Stored data entries:
--------------------

import Summits.ResolutionOfSingularities.ResolutionOfSingularities.Theorems.EquisingularLiftEquisingularLiftNatTangentConeFibre
import Summits.ResolutionOfSingularities.ResolutionOfSingularities.Theorems.EquisingularLiftEquisingularLiftNatStrictTransformClosureCompl
import Literature.AlgebraicGeometry.Resolution.BlowupChartMembership
import Literature.AlgebraicGeometry.Resolution.RegularLocalRingsNormal
import HarnessLib

/-!
# [OURS · L1 W4.5(b) · EL♮] T-TCONE, part 4: from the (TC) clause's data to the cone hypothesis — «`¬ e ⊆ St(W)` ⇒ the local
# equation of `W` at `x` is non-zero, has an order `d ≥ 1` and an initial form `Φ̄ ≠ 0`» — crux `EquisingularLiftNat` = stmt-ResolutionOfSingularities-20038

HONEST FRAMING. OURS (cell res-hironaka, crux chain w45b, slot W4.5(b)); NOT a statement of any manuscript; AI-written, weaker than
expert review. Helper `--supports stmt-ResolutionOfSingularities-20038 --as helper`; it closes nothing. Object = res-L1-w45b-lead-2's
T-TCONE item (3) «`¬ e ⊆ St W` ⟺ `in_d w ≠ 0` (automatic)» (STATUS 2026-08-27T08:06:58Z), in the direction the assembler of `HΔ(AdmTC)`
(res-D-pv-029, T-INST p515248) needs: the registered stub hands over `x ∈ W`, an affine `U₁ ∋ x` on which `𝓘(closure W)` is principal,
and `¬ (υ⁻¹{x} ⊆ closure υ⁻¹(W ∖ {x}))`; parts 1–3 (`…NatTangentConeFibre`, `…Reduced`, `…SquarefreeInitialForm`) want a form `Φ` of
degree `d` with `𝓘(closure W)_x = (Φ(c))` and `Φ̄ ≠ 0`. This file is that bridge.

CONTENT (`υ : F' → F` a blow-up of the closed point `x`, i.e. `IsBlowup υ 𝓘_{x}`; `E = 𝓘_{x}·𝒪_{F'}`):
* `stalkIdeal_strictTransformIdeal_eq_bot_of_stalkIdeal_eq_bot` — for ANY blow-up `π` along `C` and ideal sheaf `K` with `K_{π x'} = 0`:
  `St(K)_{x'} = 0` (the exceptional ideal is an effective Cartier divisor, so `(0 : tⁿ) = 0`; no integrality needed).
* `preimage_singleton_subset_closure_of_stalkIdeal_eq_bot` — if `𝓘(closure W)_x = 0` (i.e. `W` is dense near `x`) then
  `υ⁻¹{x} ⊆ closure υ⁻¹(W ∖ {x})` (part 1's support formula + res-L1-w45b-lead-2's `carrierTrace_eq_of_closure`, p514617); contrapositive
  `stalkIdeal_vanishingIdeal_closure_ne_bot` — **`¬ e ⊆ St(W)` ⇒ `𝓘(closure W)_x ≠ 0`**.
* `exists_isHomogeneous_of_isPrincipal` — **the cone data from the (TC) clause**: `𝒪_{F,x}` regular, `c` ANY system of generators of
  `𝔪_x` (the consumer's coordinates), `x ∈ W`, `𝓘(closure W)(U₁)` principal on an affine `U₁ ∋ x`, `¬ e ⊆ St(W)` ⟹ there are `d ≥ 1` and a
  form `Φ ∈ 𝒪_{F,x}[T]` of degree `d` with `Φ̄ ≠ 0` in `κ(x)[T]` and `𝓘(closure W)_x = (Φ(c))` — exactly the hypotheses `hΦd`, `hΦ`, `hW`
  of parts 1–3 (the order `d` by Krull's intersection theorem, tree `exists_mem_pow_and_not_mem_pow_succ`; the form by part 1's
  `exists_isHomogeneous_of_stalkIdeal_eq_span`).

References: U. Görtz, T. Wedhorn, *Algebraic Geometry I* (2nd ed. 2020), (13.19) [GortzWedhorn2020]; O. Zariski, P. Samuel,
*Commutative Algebra* II, Ch. VIII §1 [ZariskiSamuel1960] — through the cited tree files; res-L1-w45b-lead-2 TARGET T-ISO-0⁺ (OURS).
-/

set_option linter.dupNamespace false -- mandated namespace `Summit.<Summit>.<Problem>` of this single-conjunct summit

noncomputable section

open CategoryTheory AlgebraicGeometry TopologicalSpace Topology IsLocalRing
open Literature.AlgebraicGeometry.Resolution

namespace Summit.ResolutionOfSingularities.ResolutionOfSingularities.Cruxes.EquisingularLiftNat.Sections

universe u

/-! ## A strict transform of the zero germ is the zero germ -/

section General

variable {X X' : Scheme.{u}} {π : X' ⟶ X} {C : X.IdealSheafData}

/-- **`St(K)_{x'} = 0` when `K_{π x'} = 0`.** Along a blow-up the exceptional ideal `E = C·𝒪_{X'}` is an effective Cartier divisor, so
its stalk is generated by a nonzerodivisor `t` and `(0 : tⁿ) = 0` for all `n`; hence the saturation `⋃ₙ (K·𝒪_{X'} : Eⁿ)` of the zero
ideal is zero. [cite: GortzWedhorn2020, (13.19) p. 413] -/
theorem stalkIdeal_strictTransformIdeal_eq_bot_of_stalkIdeal_eq_bot [IsLocallyNoetherian X'] (hπ : IsBlowup π C)
    (K : X.IdealSheafData) (x' : X')
    (hK : stalkIdeal K (π x') = ⊥) : stalkIdeal (strictTransformIdeal π C K) x' = ⊥ := by
  obtain ⟨t, ht, hE⟩ := hπ.isEffectiveCartier.exists_stalkIdeal_eq_span x'
  rw [stalkIdeal_strictTransformIdeal, hK, Ideal.map_bot, hE]
  refine iSup_eq_bot.mpr fun n => ?_
  rw [Ideal.span_singleton_pow, eq_bot_iff]
  intro z hz
  have h := Submodule.mem_colon.mp hz (t ^ n) (Ideal.mem_span_singleton_self _)
  rw [smul_eq_mul, Submodule.mem_bot] at h
  exact (Submodule.mem_bot _).mpr ((mem_nonZeroDivisors_iff_right.mp (pow_mem ht n)) z h)

end General

/-! ## Point centres: `¬ e ⊆ St(W)` forces a non-zero local equation -/

section PointCentre

variable {F F' : Scheme.{u}} {υ : F' ⟶ F} {x : F} (hx : IsClosed ({x} : Set F))

/-- **If `W` is dense near `x` (`𝓘(closure W)_x = 0`) the exceptional fibre lies in the strict transform**: `υ⁻¹{x} ⊆ closure υ⁻¹(W ∖ {x})`
for the blow-up `υ` of the closed point `x` (`F'` locally Noetherian). Indeed `St(𝓘_{closure W})_{x'} = 0` over `x`, so every point of
`e = υ⁻¹{x}` lies in `supp (St ⊔ E) = e ∩ closure υ⁻¹(closure W ∖ {x})` (part 1), and `closure υ⁻¹(closure W ∖ {x}) = closure υ⁻¹(W ∖ {x})`
(res-L1-w45b-lead-2, p514617). [folklore] -/
theorem preimage_singleton_subset_closure_of_stalkIdeal_eq_bot [IsLocallyNoetherian F']
    (hυ : IsBlowup υ (Scheme.IdealSheafData.vanishingIdeal ⟨{x}, hx⟩)) (W : Set F)
    (hW : stalkIdeal (Scheme.IdealSheafData.vanishingIdeal ⟨closure W, isClosed_closure⟩) x = ⊥) :
    υ ⁻¹' {x} ⊆ closure (υ ⁻¹' (W \ {x})) := by
  set J := Scheme.IdealSheafData.vanishingIdeal (⟨{x}, hx⟩ : Closeds F) with hJ
  set K := Scheme.IdealSheafData.vanishingIdeal (⟨closure W, isClosed_closure⟩ : Closeds F) with hKdef
  rw [closure_preimage_diff_singleton_eq_of_isBlowup hx hυ W]
  intro x' hx'
  have hxx : υ x' = x := hx'
  -- `x'` lies in `supp (St(K) ⊔ E) = υ⁻¹{x} ∩ closure υ⁻¹(closure W ∖ {x})`
  have hSt : stalkIdeal (strictTransformIdeal υ J K) x' = ⊥ :=
    stalkIdeal_strictTransformIdeal_eq_bot_of_stalkIdeal_eq_bot hυ K x' (by rw [hxx]; exact hW)
  have hE : x' ∈ (J.comap υ).support := by
    rw [Scheme.IdealSheafData.support_comap]
    show υ x' ∈ (J.support : Set F)
    rw [hJ, Scheme.IdealSheafData.coe_support_vanishingIdeal]
    exact hxx
  have hmem : x' ∈ (strictTransformIdeal υ J K ⊔ J.comap υ).support := by
    rw [mem_support_iff_stalkIdeal_le, stalkIdeal_sup, hSt, bot_sup_eq, ← mem_support_iff_stalkIdeal_le]
    exact hE
  have hmem' : x' ∈ ((strictTransformIdeal υ J K ⊔ J.comap υ).support : Set F') := hmem
  rw [coe_support_strictTransformIdeal_sup_comap_vanishingIdeal hx (υ := υ) ⟨closure W, isClosed_closure⟩] at hmem'
  exact hmem'.2

/-- **`¬ e ⊆ St(W)` ⇒ `𝓘(closure W)_x ≠ 0`** (res-L1-w45b-lead-2's T-TCONE item (3), the direction T-INST uses). [folklore] -/
theorem stalkIdeal_vanishingIdeal_closure_ne_bot [IsLocallyNoetherian F']
    (hυ : IsBlowup υ (Scheme.IdealSheafData.vanishingIdeal ⟨{x}, hx⟩)) (W : Set F)
    (hne : ¬ (υ ⁻¹' {x} ⊆ closure (υ ⁻¹' (W \ {x})))) :
    stalkIdeal (Scheme.IdealSheafData.vanishingIdeal ⟨closure W, isClosed_closure⟩) x ≠ ⊥ :=
  fun h => hne (preimage_singleton_subset_closure_of_stalkIdeal_eq_bot hx hυ W h)

/-- On an affine open `U ∋ x` where `I(U)` is principal, the stalk `I_x` is principal, generated by the germ of a generator. [folklore] -/
theorem exists_stalkIdeal_eq_span_of_isPrincipal (I : F.IdealSheafData) (U : F.affineOpens) (hxU : x ∈ (U : F.Opens))
    (hI : (I.ideal U).IsPrincipal) : ∃ w : F.presheaf.stalk x, stalkIdeal I x = Ideal.span {w} := by
  obtain ⟨f, hf⟩ := hI
  refine ⟨(F.presheaf.germ U x hxU).hom f, ?_⟩
  rw [stalkIdeal_eq_map_germ I U hxU, hf]
  change Ideal.map _ (Ideal.span {f}) = _
  rw [Ideal.map_span, Set.image_singleton]

omit hx in
/-- A point of `supp I` has `I_x ⊆ 𝔪_x`; in particular a generator of a principal stalk lies in `𝔪_x`. [folklore] -/
theorem mem_maximalIdeal_of_stalkIdeal_eq_span {I : F.IdealSheafData} (hxI : x ∈ (I.support : Set F))
    {w : F.presheaf.stalk x} (hw : stalkIdeal I x = Ideal.span {w}) : w ∈ maximalIdeal (F.presheaf.stalk x) := by
  have h := (mem_support_iff_stalkIdeal_le I x).mp hxI
  rw [hw, Ideal.span_singleton_le_iff_mem] at h
  exact h

/-- **The cone data from the (TC) clause.** Let `υ : F' → F` be the blow-up of the closed point `x` (`F'` locally Noetherian), `𝒪_{F,x}`
regular, `c` any system of generators of `𝔪_x`, `W ⊆ F` with `x ∈ W`, `U₁ ∋ x` an affine open on which `𝓘(closure W)` is principal, and
`¬ (υ⁻¹{x} ⊆ closure υ⁻¹(W ∖ {x}))`. Then for some `d ≥ 1` there is a form `Φ ∈ 𝒪_{F,x}[T]` of degree `d` with non-zero reduction
`Φ̄ ∈ κ(x)[T]` (the initial form of the local equation) and `𝓘(closure W)_x = (Φ(c))` — the hypotheses of parts 1–3 of T-TCONE.
[cite: ZariskiSamuel1960, Ch. VIII §1 (1)] [cite: CossartPiltant2008, proof of Prop. 4.2, (10)] -/
theorem exists_isHomogeneous_of_isPrincipal [IsLocallyNoetherian F'] [IsRegularLocalRing (F.presheaf.stalk x)]
    (hυ : IsBlowup υ (Scheme.IdealSheafData.vanishingIdeal ⟨{x}, hx⟩)) {r : ℕ}
    (c : Fin r → F.presheaf.stalk x) (hc𝔪 : Ideal.span (Set.range c) = maximalIdeal (F.presheaf.stalk x))
    (W : Set F) (hxW : x ∈ W) (U₁ : F.affineOpens) (hxU : x ∈ (U₁ : F.Opens))
    (hpr : ((Scheme.IdealSheafData.vanishingIdeal ⟨closure W, isClosed_closure⟩).ideal U₁).IsPrincipal)
    (hne : ¬ (υ ⁻¹' {x} ⊆ closure (υ ⁻¹' (W \ {x})))) :
    ∃ (d : ℕ) (Φ : MvPolynomial (Fin r) (F.presheaf.stalk x)), 0 < d ∧ Φ.IsHomogeneous d ∧
      MvPolynomial.map (Ideal.Quotient.mk (Ideal.span (Set.range c))) Φ ≠ 0 ∧
      stalkIdeal (Scheme.IdealSheafData.vanishingIdeal ⟨closure W, isClosed_closure⟩) x =
        Ideal.span {MvPolynomial.eval c Φ} := by
  set K := Scheme.IdealSheafData.vanishingIdeal (⟨closure W, isClosed_closure⟩ : Closeds F) with hKdef
  obtain ⟨w, hw⟩ := exists_stalkIdeal_eq_span_of_isPrincipal K U₁ hxU hpr
  -- `w ≠ 0` by `¬ e ⊆ St(W)`, and `w ∈ 𝔪_x` since `x ∈ closure W`
  have hw0 : w ≠ 0 := by
    intro h
    apply stalkIdeal_vanishingIdeal_closure_ne_bot hx hυ W hne
    rw [← hKdef, hw, h, Ideal.span_singleton_eq_bot]
  have hxK : x ∈ (K.support : Set F) := by
    rw [hKdef, Scheme.IdealSheafData.coe_support_vanishingIdeal]
    exact subset_closure hxW
  have hw𝔪 : w ∈ maximalIdeal (F.presheaf.stalk x) := mem_maximalIdeal_of_stalkIdeal_eq_span hxK hw
  -- the order `d` of `w` (Krull's intersection theorem) is positive
  obtain ⟨d, hwd, hwd'⟩ := exists_mem_pow_and_not_mem_pow_succ hw0
  have hd : 0 < d := by
    by_contra hd
    have hd0 : d = 0 := by omega
    rw [hd0, zero_add, pow_one] at hwd'
    exact hwd' hw𝔪
  obtain ⟨Φ, hΦd, -, hΦ, hKΦ⟩ := exists_isHomogeneous_of_stalkIdeal_eq_span c hc𝔪 K hw hwd hwd'
  exact ⟨d, Φ, hd, hΦd, hΦ, hKΦ⟩

end PointCentre

end Summit.ResolutionOfSingularities.ResolutionOfSingularities.Cruxes.EquisingularLiftNat.Sections

end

--------------------

## [Task to complete]
Scan the records for the string "clause" and show every line that contains it.

## [Answer section]
# [OURS · L1 W4.5(b) · EL♮] T-TCONE, part 4: from the (TC) clause's data to the cone hypothesis — «`¬ e ⊆ St(W)` ⇒ the local
* `exists_isHomogeneous_of_isPrincipal` — **the cone data from the (TC) clause**: `𝒪_{F,x}` regular, `c` ANY system of generators of
/-- **The cone data from the (TC) clause.** Let `υ : F' → F` be the blow-up of the closed point `x` (`F'` locally Noetherian), `𝒪_{F,x}`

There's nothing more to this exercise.